import Summits.HubbardSuperconductivity.HubbardSuperconductivity.Theorems.AnisotropyChordTransferFibre3FinX3Eval

/-!
# Route `AnisotropyChord` / H0 rotor rung: FIN per-`L` GM₃ (X5), `L = 32` — rows `N₁` / D / side-condition cell facts, part `p62`

Kernel facts (`decide +kernel`) for cert cells 144, 145 of the per-`L` grid of `L = 32`: `xbnCellAny2` (row `N₁` on XB2 point wedges recomputed in the kernel, exporting the literal brackets `nt ⊇ T⁺ − 3λ₂` and `tb ⊇ T⁺·D`), `xdCellAnyN0` (row D, reads `nt`), `sdCellAnyZN` (side condition, reads `nt`); evaluators `…FinX3Eval` / `…FinX5Eval`; constants from the compiled design probe (x3probe/x3plan, margins c ×0.985, b ×1.03, aD ×1.03); assembled in `…FinX5GM3ThirtyTwo`.
Prover seat `hubbard-h0-rotor-p3` g8; helper for piece A = stmt-HubbardSuperconductivity-23918 of rung 19089 (`--supports`, helper class).
WHAT THIS IS NOT: nothing here proves superconductivity in the Hubbard model (rotor TARGET as worded stays FALSE, g15 verdict); kernel facts for the FIN certificate of ONE conditional reduction.  Tree imports only; zero data; standard axioms.
-/

set_option linter.dupNamespace false
set_option autoImplicit false

namespace Summit.HubbardSuperconductivity.HubbardSuperconductivity.Theorems.AnisotropyChord.Transfer.Fibre3

namespace FinXD

open FinXB FinCell Hole2

set_option maxHeartbeats 4000000 in
/-- row `N₁` of cell 144 of `L = 32` (`c = 11/20`), exporting `nt`, `tb`. [folklore] -/
theorem xn32_144 : xbnCellAny2 32 (49/50 : ℚ) 1782752258871954 1827321065343754 (11/20 : ℚ) ((61845649278953 : ℤ), (93204815663134 : ℤ)) ((5410069782726013 : ℤ), (5575200654863198 : ℤ)) = true := by decide +kernel

set_option maxHeartbeats 4000000 in
/-- row D of cell 144 of `L = 32` (`aD = 77/1000`). [folklore] -/
theorem xd32_144 : xdCellAnyN0 32 (49/50 : ℚ) 1782752258871954 1827321065343754 (77/1000 : ℚ) ((61845649278953 : ℤ), (93204815663134 : ℤ)) = true := by decide +kernel

set_option maxHeartbeats 4000000 in
/-- side condition of cell 144 of `L = 32` (`c, b = 159/100, aD`). [folklore] -/
theorem sd32_144 : sdCellAnyZN 32 (49/50 : ℚ) 100 1782752258871954 1827321065343754 ((11/20 : ℚ), (159 : ℕ), (77/1000 : ℚ)) ((61845649278953 : ℤ), (93204815663134 : ℤ)) = true := by decide +kernel

set_option maxHeartbeats 4000000 in
/-- row `N₁` of cell 145 of `L = 32` (`c = 109/200`), exporting `nt`, `tb`. [folklore] -/
theorem xn32_145 : xbnCellAny2 32 (49/50 : ℚ) 1827321065343754 1873004091977348 (109/200 : ℚ) ((65866868291649 : ℤ), (99881113055042 : ℤ)) ((5547796605074888 : ℤ), (5718926848235109 : ℤ)) = true := by decide +kernel

set_option maxHeartbeats 4000000 in
/-- row D of cell 145 of `L = 32` (`aD = 77/1000`). [folklore] -/
theorem xd32_145 : xdCellAnyN0 32 (49/50 : ℚ) 1827321065343754 1873004091977348 (77/1000 : ℚ) ((65866868291649 : ℤ), (99881113055042 : ℤ)) = true := by decide +kernel

set_option maxHeartbeats 4000000 in
/-- side condition of cell 145 of `L = 32` (`c, b = 164/100, aD`). [folklore] -/
theorem sd32_145 : sdCellAnyZN 32 (49/50 : ℚ) 100 1827321065343754 1873004091977348 ((109/200 : ℚ), (164 : ℕ), (77/1000 : ℚ)) ((65866868291649 : ℤ), (99881113055042 : ℤ)) = true := by decide +kernel

end FinXD

end Summit.HubbardSuperconductivity.HubbardSuperconductivity.Theorems.AnisotropyChord.Transfer.Fibre3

:::

Problem details:
Extract the whole listing, character for character.

Your response:
import Summits.HubbardSuperconductivity.HubbardSuperconductivity.Theorems.AnisotropyChordTransferFibre3FinX3Eval

/-!
# Route `AnisotropyChord` / H0 rotor rung: FIN per-`L` GM₃ (X5), `L = 32` — rows `N₁` / D / side-condition cell facts, part `p62`

Kernel facts (`decide +kernel`) for cert cells 144, 145 of the per-`L` grid of `L = 32`: `xbnCellAny2` (row `N₁` on XB2 point wedges recomputed in the kernel, exporting the literal brackets `nt ⊇ T⁺ − 3λ₂` and `tb ⊇ T⁺·D`), `xdCellAnyN0` (row D, reads `nt`), `sdCellAnyZN` (side condition, reads `nt`); evaluators `…FinX3Eval` / `…FinX5Eval`; constants from the compiled design probe (x3probe/x3plan, margins c ×0.985, b ×1.03, aD ×1.03); assembled in `…FinX5GM3ThirtyTwo`.
Prover seat `hubbard-h0-rotor-p3` g8; helper for piece A = stmt-HubbardSuperconductivity-23918 of rung 19089 (`--supports`, helper class).
WHAT THIS IS NOT: nothing here proves superconductivity in the Hubbard model (rotor TARGET as worded stays FALSE, g15 verdict); kernel facts for the FIN certificate of ONE conditional reduction.  Tree imports only; zero data; standard axioms.
-/

set_option linter.dupNamespace false
set_option autoImplicit false

namespace Summit.HubbardSuperconductivity.HubbardSuperconductivity.Theorems.AnisotropyChord.Transfer.Fibre3

namespace FinXD

open FinXB FinCell Hole2

set_option maxHeartbeats 4000000 in
/-- row `N₁` of cell 144 of `L = 32` (`c = 11/20`), exporting `nt`, `tb`. [folklore] -/
theorem xn32_144 : xbnCellAny2 32 (49/50 : ℚ) 1782752258871954 1827321065343754 (11/20 : ℚ) ((61845649278953 : ℤ), (93204815663134 : ℤ)) ((5410069782726013 : ℤ), (5575200654863198 : ℤ)) = true := by decide +kernel

set_option maxHeartbeats 4000000 in
/-- row D of cell 144 of `L = 32` (`aD = 77/1000`). [folklore] -/
theorem xd32_144 : xdCellAnyN0 32 (49/50 : ℚ) 1782752258871954 1827321065343754 (77/1000 : ℚ) ((61845649278953 : ℤ), (93204815663134 : ℤ)) = true := by decide +kernel

set_option maxHeartbeats 4000000 in
/-- side condition of cell 144 of `L = 32` (`c, b = 159/100, aD`). [folklore] -/
theorem sd32_144 : sdCellAnyZN 32 (49/50 : ℚ) 100 1782752258871954 1827321065343754 ((11/20 : ℚ), (159 : ℕ), (77/1000 : ℚ)) ((61845649278953 : ℤ), (93204815663134 : ℤ)) = true := by decide +kernel

set_option maxHeartbeats 4000000 in
/-- row `N₁` of cell 145 of `L = 32` (`c = 109/200`), exporting `nt`, `tb`. [folklore] -/
theorem xn32_145 : xbnCellAny2 32 (49/50 : ℚ) 1827321065343754 1873004091977348 (109/200 : ℚ) ((65866868291649 : ℤ), (99881113055042 : ℤ)) ((5547796605074888 : ℤ), (5718926848235109 : ℤ)) = true := by decide +kernel

set_option maxHeartbeats 4000000 in
/-- row D of cell 145 of `L = 32` (`aD = 77/1000`). [folklore] -/
theorem xd32_145 : xdCellAnyN0 32 (49/50 : ℚ) 1827321065343754 1873004091977348 (77/1000 : ℚ) ((65866868291649 : ℤ), (99881113055042 : ℤ)) = true := by decide +kernel

set_option maxHeartbeats 4000000 in
/-- side condition of cell 145 of `L = 32` (`c, b = 164/100, aD`). [folklore] -/
theorem sd32_145 : sdCellAnyZN 32 (49/50 : ℚ) 100 1827321065343754 1873004091977348 ((109/200 : ℚ), (164 : ℕ), (77/1000 : ℚ)) ((65866868291649 : ℤ), (99881113055042 : ℤ)) = true := by decide +kernel

end FinXD

end Summit.HubbardSuperconductivity.HubbardSuperconductivity.Theorems.AnisotropyChord.Transfer.Fibre3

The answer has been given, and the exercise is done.